There's a little more to the story than that, however. Over the years, Ayers acquired a little more objectivity:
Mr. Ayers describes watching ''Underground,'' Emile De Antonio's 1976 documentary about the Weathermen. He was ''embarrassed by the arrogance, the solipsism, the absolute certainty that we and we alone knew the way,'' he writes. ''The rigidity and the narcissism.''

I didn't know that Ayers and Dohrn had been thrown out of the Weather Underground:
In the mid-1970's the Weathermen began quarreling. One faction, including Ms. Boudin, wanted to join the Black Liberation Army. Others, including Ms. Dohrn and Mr. Ayers, favored surrendering. Ms. Boudin and Ms. Dohrn had had an intense friendship but broke apart. Mr. Ayers and Ms. Dohrn were purged from the group.

Ms. Dohrn and Mr. Ayers had a son, Zayd, in 1977. After the birth of Malik, in 1980, they decided to surface. Ms. Dohrn pleaded guilty to the original Days of Rage charge, received three years probation and was fined $1,500. The Federal charges against Mr. Ayers and Ms. Dohrn had already been dropped.

Jake Tapper of ABC New's Political Punch discovered that Ayers has come out with an explanation of his statement in cartoon format:

It reads:

"From his Chicago home, Bill Ayers responds to the 'We didn't do enough,' statement, a soundbite echoing ad nauseam through the media."

Says the Ayers cartoon: "It's impossible to get to be my age and not have plenty of regrets. The one thing I don't regret is opposing the war in Vietnam with every ounce of my being.

"During the Vietnam war, the Weather Underground took credit for bombing several government installations as a dramatic form of armed propaganda.
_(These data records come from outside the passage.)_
import Summits.AtomisticToContinuum.HydrodynamicLimit.Theorems.OneFlightGossipEngineEnergyCurrentTailsLevelCensusClosureTools
import Summits.AtomisticToContinuum.HydrodynamicLimit.Theorems.OneFlightGossipEngineEnergyCurrentTailsLevelCensusClosureEvents
import HarnessLib

/-!
# Census closure, frame: the conditional decrease of the census at a near-touching level
# (stub C of the line `level-census-comparison`, crux `EnergyCurrentTails`, stmt-AtomisticToContinuum-9235)

Helper file of the registered stub `stub_censusClosure` (line lead's seat c2; registered main
theorem `closure_hdec`, `∀`-form).  The measure-theoretic glue between the flux inequalities of the
stubs (A: crossing ledger + a.e.-measurability, F1: shell/tail ceilings, F2: merge ceiling, F3:
splitting floor — all taken here as HYPOTHESES at one window `(u, r']` and one level `E`, in the
literal shape of the `Prop`s of `…LevelCensusObjects`) and the real supersolution inequality of
`…LevelCensusClosureCore` (also a hypothesis here, `hsuper`): if an abstract majorant `nhi`
dominates the census on the window, `nE` minorises it at the level `E`, and
`band + pairs + C₁·(every partial dyadic tail sum) ≤ decay`, then the expected number of
up-crossings at `E` in the window is at most the expected number of down-crossings, so by the
ledger `n_{r'}(E) ≤ n_u(E)` (`closure_hdec`).  The same glue with CRUDE bounds (census `≤ N+1`,
pair majorant `≤ (N+1)²·#classes`, Chebyshev for the speed census) gives the upward time-Lipschitz
estimate `closure_hlip`.
`ℝ≥0∞` bookkeeping: every census is finite under the probability law `λ_N`; sups over the window
are bounded by `iSup₂_le`, the inf of F3 by `le_iInf₂`; the dyadic layer cake is an `ℝ≥0∞`-`tsum`,
bounded through its partial sums (`ENNReal.tsum_eq_iSup_nat`).
-/

noncomputable section

open MeasureTheory Set Filter
open scoped ENNReal InnerProductSpace

namespace Summit.AtomisticToContinuum.HydrodynamicLimit.Theorems.EnergyCurrentTailsLevelCensus

open Literature.MathematicalPhysics.KineticTheory Literature.Analysis.FluidPDE

variable {σ : ℝ} {a₀ θ₀ : T3 → ℝ} {u₀ : T3 → V3} {N : ℕ}

/-! ## `ℝ≥0∞` glue -/

/-- A flux bounded by `ofReal a · sup_{r ∈ [s,s']} X r` with `X r ≤ ofReal x` on the window is
`≤ ofReal (a x)`. -/
theorem flux_le_of_iSup_le {a x s s' : ℝ} (ha : 0 ≤ a) {X : ℝ → ℝ≥0∞} {Fl : ℝ≥0∞}
    (hFl : Fl ≤ ENNReal.ofReal a * ⨆ r ∈ Set.Icc s s', X r)
    (hX : ∀ r ∈ Set.Icc s s', X r ≤ ENNReal.ofReal x) : Fl ≤ ENNReal.ofReal (a * x) := by
  rw [ENNReal.ofReal_mul ha]
  exact hFl.trans (mul_le_mul' le_rfl (iSup₂_le hX))

/-- A flux minorised by `ofReal a · inf_{r ∈ [s,s']} X r` with `ofReal x ≤ X r` on the window is
`≥ ofReal (a x)`. -/
theorem ofReal_le_flux_of_le_iInf {a x s s' : ℝ} (ha : 0 ≤ a) {X : ℝ → ℝ≥0∞} {Fl : ℝ≥0∞}
    (hFl : ENNReal.ofReal a * (⨅ r ∈ Set.Icc s s', X r) ≤ Fl)
    (hX : ∀ r ∈ Set.Icc s s', ENNReal.ofReal x ≤ X r) : ENNReal.ofReal (a * x) ≤ Fl := by
  rw [ENNReal.ofReal_mul ha]
  exact (mul_le_mul' le_rfl (le_iInf₂ hX)).trans hFl

/-- `(N + 1 : ℕ)` in `ℝ≥0∞` is `ofReal (N + 1)`. -/
theorem natCast_succ_eq_ofReal (N : ℕ) : ((N + 1 : ℕ) : ℝ≥0∞) = ENNReal.ofReal ((N : ℝ) + 1) := by
  rw [show ((N : ℝ) + 1) = ((N + 1 : ℕ) : ℝ) by push_cast; ring, ENNReal.ofReal_natCast]

/-- A finite census, bounded in `toReal` form, is bounded in `ℝ≥0∞`. -/
theorem le_ofReal_of_toReal_le {X : ℝ≥0∞} (hX : X ≠ ⊤) {x : ℝ} (h : X.toReal ≤ x) :
    X ≤ ENNReal.ofReal x := by
  rw [← ENNReal.ofReal_toReal hX]; exact ENNReal.ofReal_le_ofReal h

/-- A finite census, minorised in `toReal` form, is minorised in `ℝ≥0∞`. -/
theorem ofReal_le_of_le_toReal {X : ℝ≥0∞} (hX : X ≠ ⊤) {x : ℝ} (h : x ≤ X.toReal) :
    ENNReal.ofReal x ≤ X := by
  rw [← ENNReal.ofReal_toReal hX]; exact ENNReal.ofReal_le_ofReal h

/-! ## The dyadic tail through its partial sums -/

/-- If every partial sum of the dyadic layer-cake majorant of `nhi` at `Y` is `≤ x`, and `nhi`
dominates the census at time `r`, then `speed_r(Y) ≤ ofReal x` (`Y > 0`). -/
theorem speedCensus_le_ofReal_of_partial (Φ : Flow σ N)
    [IsProbabilityMeasure (localGibbsLaw σ a₀ u₀ θ₀ N Φ)] (r : ℝ) {Y x : ℝ} (hY : 0 < Y)
    {nhi : ℝ → ℝ} (h0 : ∀ E', 0 ≤ nhi E')
    (hn : ∀ E', (levelCensus σ a₀ θ₀ u₀ N Φ r E').toReal ≤ nhi E')
    (hx : ∀ K : ℕ, ∑ k ∈ Finset.range K, Real.sqrt (2 ^ (k + 1) * Y) * nhi (2 ^ k * Y) ≤ x) :
    speedCensus σ a₀ θ₀ u₀ N Φ r Y ≤ ENNReal.ofReal x := by
  refine (speedCensus_le_tsum_shellCensus Φ r hY).trans ?_
  have hterm : ∀ k : ℕ, ENNReal.ofReal (Real.sqrt (2 ^ (k + 1) * Y)) *
      shellCensus σ a₀ θ₀ u₀ N Φ r (2 ^ k * Y) (2 ^ (k + 1) * Y)
      ≤ ENNReal.ofReal (Real.sqrt (2 ^ (k + 1) * Y) * nhi (2 ^ k * Y)) := by
    intro k
    rw [ENNReal.ofReal_mul (Real.sqrt_nonneg _)]
    refine mul_le_mul' le_rfl ((shellCensus_le_levelCensus Φ r _ _).trans ?_)
    exact le_ofReal_of_toReal_le (levelCensus_ne_top Φ r _) (hn _)
  refine (ENNReal.tsum_le_tsum hterm).trans ?_
  rw [ENNReal.tsum_eq_iSup_nat]
  refine iSup_le fun K => ?_
  rw [← ENNReal.ofReal_sum_of_nonneg fun k _ => mul_nonneg (Real.sqrt_nonneg _) (h0 _)]
  exact ENNReal.ofReal_le_ofReal (hx K)
/-! ## The registered sub-goal -/

/-- **The static fast-pair shell with Gaussian weights, `N`-uniformly.**  For constant profiles
`b, ϑ > 0`, `w` there are `A, a > 0` (depending on `w, ϑ` only) such that for `0 < σ < 1/2` with
`v₁σ³ ≤ 1/2`, every `N` and `Φ`, there is `C₂ > 0` with, for all `i ≠ l`, `V ≥ 1`, `δ ≥ 0`:
under the local Gibbs law `G` of diameter `ε = hsDiameter σ N`,
`∫ 𝟙{ε ≤ ‖sepVec xᵢ x_l‖ ≤ ε + δ‖vᵢ − v_l‖} 𝟙{V² < 1 + ‖vᵢ‖² + ‖v_l‖²} ε (1 + ‖vᵢ‖² + ‖v_l‖²) dG
  ≤ ε (A e^{−aV²} ε² δ + C₂ δ²)`
— product structure `localGibbsMeasure_rung0_eq_map`, positions first (`lintegral_posShell_le`),
then the Gaussian tail and Fernique's exponential moment (`lintegral_weight_window_le`,
`tailsZero_exists_lintegral_exp_gaussMeasure_le`). [folklore] -/
theorem lintegral_fastPairShell_le :
    ∀ (b ϑ : ℝ) (w : V3), 0 < b → 0 < ϑ → ∃ A a : ℝ, 0 < A ∧ 0 < a ∧ ∀ σ : ℝ, 0 < σ → σ < 2⁻¹ → v₁ * σ ^ 3 ≤ 1 / 2 →
      ∀ (N : ℕ) (Φ : HardSphereFlow (Torus.geometry (Fin 3)) (hsDiameter σ N) (N + 1)), ∃ C₂ : ℝ, 0 < C₂ ∧
        ∀ (i l : Fin (N + 1)), i ≠ l → ∀ V : ℝ, 1 ≤ V → ∀ δ : ℝ, 0 ≤ δ →
          ∫⁻ z, ENNReal.ofReal
              (if hsDiameter σ N ≤ ‖(Torus.geometry (Fin 3)).sepVec (z i).1 (z l).1‖ ∧
                  ‖(Torus.geometry (Fin 3)).sepVec (z i).1 (z l).1‖ ≤ hsDiameter σ N + δ * ‖(z i).2 - (z l).2‖ then
                (if V ^ 2 < 1 + ‖(z i).2‖ ^ 2 + ‖(z l).2‖ ^ 2 then hsDiameter σ N * (1 + ‖(z i).2‖ ^ 2 + ‖(z l).2‖ ^ 2) else 0)
              else 0)
            ∂(localGibbsLaw σ (fun _ => b) (fun _ => w) (fun _ => ϑ) N Φ) ≤
          ENNReal.ofReal (hsDiameter σ N * (A * Real.exp (-(a * V ^ 2)) * hsDiameter σ N ^ 2 * δ + C₂ * δ ^ 2)) := by
  intro b ϑ w hb hϑ
  -- Fernique (constant profiles): `∫ e^{a₀‖v‖²} dN(w, ϑ id) ≤ K₀`; put `c = a₀ / 8`, `K₁ = max K₀ 1`
  obtain ⟨a₀, ha₀, K₀, hK₀⟩ := tailsZero_exists_lintegral_exp_gaussMeasure_le
    (θ₀ := fun _ : T3 => ϑ) (u₀ := fun _ : T3 => w) continuous_const continuous_const fun _ => hϑ
  have hK : ∫⁻ v, ENNReal.ofReal (Real.exp (8 * (a₀ / 8) * ‖v‖ ^ 2)) ∂gaussMeasure w ϑ ≤
      ENNReal.ofReal (max K₀ 1) := by
    rw [show 8 * (a₀ / 8) = a₀ by ring]
    exact (hK₀ 0).trans (ENNReal.ofReal_le_ofReal (le_max_left _ _))
  have hc : 0 < a₀ / 8 := by positivity
  have hK₁ : (0 : ℝ) ≤ max K₀ 1 := zero_le_one.trans (le_max_right _ _)
  have hv := v₁_pos
  refine ⟨12 * v₁ * ((a₀ / 8)⁻¹ ^ 2 * Real.exp (4 * (a₀ / 8)) * max K₀ 1), 2 * (a₀ / 8),
    by positivity, by positivity, ?_⟩
  intro σ hσ hσ2' hlam N Φ
  have hσ2 : σ < 1 / 2 := by simpa only [one_div] using hσ2'
  have hε : 0 < hsDiameter σ N := hsDiameter_pos hσ N
  have hP : 0 ≤ 12 * v₁ * hsDiameter σ N ^ 2 := by positivity
  have hQ : 0 ≤ 2 ^ 2 * v₁ * (3 * hsDiameter σ N + 1) + (1 / 2 - hsDiameter σ N)⁻¹ ^ 2 := by
    positivity
  refine ⟨2 * (2 ^ 2 * v₁ * (3 * hsDiameter σ N + 1) + (1 / 2 - hsDiameter σ N)⁻¹ ^ 2) *
      ((a₀ / 8)⁻¹ ^ 2 * Real.exp (4 * (a₀ / 8)) * max K₀ 1) + 1, by positivity, ?_⟩
  intro i l hil V hV δ hδ
  haveI := isProbabilityMeasure_posGibbsMeasure (a₀ := fun _ : T3 => b) continuous_const
    (fun _ => hb) hσ2.le N
  have hz : MeasurableEmbedding
      (zipConfig : (Fin (N + 1) → T3) × (Fin (N + 1) → V3) → Config (N + 1) (Fin 3) T3) :=
    (MeasurableEquiv.arrowProdEquivProdArrow T3 V3 (Fin (N + 1))).symm.measurableEmbedding
  -- product structure, positions inside (Tonelli as an inequality: no measurability needed)
  rw [localGibbsLaw_eq, localGibbsMeasure_rung0_eq_map σ hb.le hϑ w N, hz.lintegral_map,
    ← lintegral_prod_swap]
  refine (lintegral_prod_le _).trans ?_
  calc _ ≤ ∫⁻ v, ENNReal.ofReal (if V ^ 2 < 1 + ‖v i‖ ^ 2 + ‖v l‖ ^ 2 then
            hsDiameter σ N * (1 + ‖v i‖ ^ 2 + ‖v l‖ ^ 2) else 0) *
          ENNReal.ofReal (12 * v₁ * hsDiameter σ N ^ 2 * (δ * ‖v i - v l‖) +
            (2 ^ 2 * v₁ * (3 * hsDiameter σ N + 1) + (1 / 2 - hsDiameter σ N)⁻¹ ^ 2) *
              (δ * ‖v i - v l‖) ^ 2) ∂Measure.pi (fun _ : Fin (N + 1) => gaussMeasure w ϑ) := by
        refine lintegral_mono fun v => lintegral_posShell_le hb hσ hσ2 hlam N hil
          (w' := δ * ‖v i - v l‖) (by positivity) _ fun x => ?_
        simp only [Prod.swap_prod_mk, zipConfig_apply, Torus.norm_geometry_sepVec,
          Set.indicator_apply, Set.mem_setOf_eq]
        split_ifs <;> simp
    _ ≤ ENNReal.ofReal (hsDiameter σ N * ((12 * v₁ * hsDiameter σ N ^ 2 * δ +
          2 * (2 ^ 2 * v₁ * (3 * hsDiameter σ N + 1) + (1 / 2 - hsDiameter σ N)⁻¹ ^ 2) * δ ^ 2) *
          ((a₀ / 8)⁻¹ ^ 2 * Real.exp (4 * (a₀ / 8)) * Real.exp (-(2 * (a₀ / 8) * V ^ 2))) *
            max K₀ 1)) :=
        lintegral_weight_window_le hc hK₁ w ϑ hK i l hε.le hδ hP hQ V
    _ ≤ _ := by
        refine ENNReal.ofReal_le_ofReal (mul_le_mul_of_nonneg_left ?_ hε.le)
        have he1 : Real.exp (-(2 * (a₀ / 8) * V ^ 2)) ≤ 1 :=
          Real.exp_le_one_iff.2 (neg_nonpos.2 (by positivity))
        have hX : 0 ≤ 2 * (2 ^ 2 * v₁ * (3 * hsDiameter σ N + 1) + (1 / 2 - hsDiameter σ N)⁻¹ ^ 2) *
            δ ^ 2 * ((a₀ / 8)⁻¹ ^ 2 * Real.exp (4 * (a₀ / 8))) * max K₀ 1 := by positivity
        have h2 := mul_le_mul_of_nonneg_left he1 hX
        have hδ2 : 0 ≤ δ ^ 2 := sq_nonneg δ
        nlinarith [h2, hδ2]
import Summits.RiemannHypothesis.RiemannHypothesis.Theses.RuelleBand
import Summits.RiemannHypothesis.RiemannHypothesis.Theses.Strip
import Literature.NumberTheory.LFunctions.GeneralizedRH
import Literature.Barriers.RiemannHypothesis.LindelofBacklundProofs
import Literature.NumberTheory.LFunctions.VinogradovKorobovInputs

/-! Scratch (planner crux-plan interior-edge-split): the edge stub is VERBATIM route Strip's crux and
VERBATIM the conclusion of RuelleBand's support `AsymptoticToZeroFreeStrip` (both `Iff.rfl`). -/

set_option linter.dupNamespace false

namespace Summit.RiemannHypothesis.RiemannHypothesis.Cruxes.AsymptoticCriticalLine.InteriorEdgeSplitScratch

/-- local copy of the skeleton's `EdgeZeroFreeStrip` (same text) -/
def EdgeZeroFreeStrip : Prop :=
  ∃ δ : ℝ, 0 < δ ∧ ∀ s : ℂ, riemannZeta s = 0 → 1 - δ < s.re → s.re < 1 → False

/-- local copy of the skeleton's `NoRightInteriorBand` (same text) -/
def NoRightInteriorBand : Prop :=
  ∀ σ₀ : ℝ, 1 / 2 < σ₀ → σ₀ < 1 →
    ∃ ε : ℝ, 0 < ε ∧
      {s : ℂ | riemannZeta s = 0 ∧ 0 < s.re ∧ s.re < 1 ∧ |s.re - σ₀| < ε}.Finite

example : EdgeZeroFreeStrip ↔ Summit.RiemannHypothesis.RiemannHypothesis.Theses.Strip.StripZeroFreeStrip :=
  Iff.rfl

example : Summit.RiemannHypothesis.RiemannHypothesis.Theses.RuelleBand.AsymptoticToZeroFreeStrip ↔
    (Summit.RiemannHypothesis.RiemannHypothesis.Theses.RuelleBand.AsymptoticCriticalLine → EdgeZeroFreeStrip) :=
  Iff.rfl

/-- the edge stub is also `∃ δ > 0, QuasiRiemannHypothesis (1 − δ)` of the Literature (definitional). -/
example : EdgeZeroFreeStrip ↔ ∃ δ : ℝ, 0 < δ ∧ Literature.NumberTheory.LFunctions.QuasiRiemannHypothesis (1 - δ) :=
  Iff.rfl

/-- Route Strip's thesis X (`StripThesis` = quasi-RH at every σ₀ > 1/2) implies the interior stub
outright (the neighbourhood `|Re s − σ₀| < (σ₀ − 1/2)/2` is zero-free), so BOTH stubs sit below
Strip's X as well: the line is consistent with route Strip's ladder. -/
example (hX : Summit.RiemannHypothesis.RiemannHypothesis.Theses.Strip.StripThesis) : NoRightInteriorBand := by
  intro σ₀ hσ _
  refine ⟨(σ₀ - 1 / 2) / 2, by linarith, ?_⟩
  convert Set.finite_empty
  ext s
  simp only [Set.mem_setOf_eq, Set.mem_empty_iff_false, iff_false, not_and]
  intro hz h0 h1 hs
  rw [abs_sub_lt_iff] at hs
  exact hX ((σ₀ + 1 / 2) / 2) (by linarith) s hz (by linarith [hs.2]) h1

/-- CALIBRATION (planner's observation, typed only; NOT part of the line): the interior stub ALONE
implies Backlund's zero condition `∀ σ > 1/2, N(σ,T+1) − N(σ,T) = o(log T)`, hence the Lindelöf
hypothesis by Titchmarsh's Theorem 13.5 (PROVED in tree: `Titchmarsh1986_thm13_5_holds`), given a
Richert-type bound near `σ = 1` (tree: `RichertBound A B`, e.g. Ford 2002 Thm 1 = named fact
`zeta_bound_ford`).  Argument: for fixed `σ > 1/2` and any `η > 0`, the zeros with
`Re ρ ∈ [σ, 1 − η]` are finitely many in total (cover the compact interval by the finite-zero
neighbourhoods of the stub), so eventually absent from the window `T < Im ρ ≤ T + 1`; the zeros with
`Re ρ > 1 − η` in that window number `≤ C √η log T + C_η log log T` by MTY Lemma 4.5 / Ford Lemma 4.2
(tree: `mty_lemma_4_5`, `N(t,R) ≤ 1.3478 R^{3/2} B log t + …`, applied on `≈ 1/(2η)` discs
`|1 + it_j − ρ| ≤ 2η` covering the window); `η ↓ 0` gives `o(log T)`.  So the Lindelöf content of
the crux (`ACL ⟹ LH`) sits entirely in the INTERIOR half; the edge half (a strip near `σ = 1`) is not
known to imply LH. -/
def InteriorImpliesBacklund : Prop :=
  ∀ A B : ℝ, 6 ≤ A → 0 ≤ B → Literature.NumberTheory.LFunctions.RichertBound A B →
    NoRightInteriorBand → Literature.Barriers.RiemannHypothesis.BacklundZeroCondition

/-- … and then Lindelöf, by the proved Theorem 13.5. -/
example (h : InteriorImpliesBacklund) {A B : ℝ} (hA : 6 ≤ A) (hB : 0 ≤ B)
    (hR : Literature.NumberTheory.LFunctions.RichertBound A B) (h1 : NoRightInteriorBand) :
    Literature.NumberTheory.LFunctions.LindelofHypothesis :=
  Literature.Barriers.RiemannHypothesis.Titchmarsh1986_thm13_5_holds.2 (h A B hA hB hR h1)

end Summit.RiemannHypothesis.RiemannHypothesis.Cruxes.AsymptoticCriticalLine.InteriorEdgeSplitScratch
Action was taken against symbolic targets in order to declare a state of emergency. But warnings were always called in, and by design no one was ever hurt.

"When I say, 'We didn't do enough,' a lot of people rush to think, 'That must mean, "We didn't bomb enough s---."' But that's not the point at all. It's not a tactical statement, it's an obvious political and ethical statement. In this context, 'we' means 'everyone.'

"The war in Vietnam was not only illegal, it was profoundly immoral, millions of people were needlessly killed. Even though I worked hard to end the war, I feel to this day that I didn't do enough because the war dragged on for years after the majority of the American people came to oppose it. I don't think violent resistance is necessarily the answer, but I do think opposition and refusal is imperative."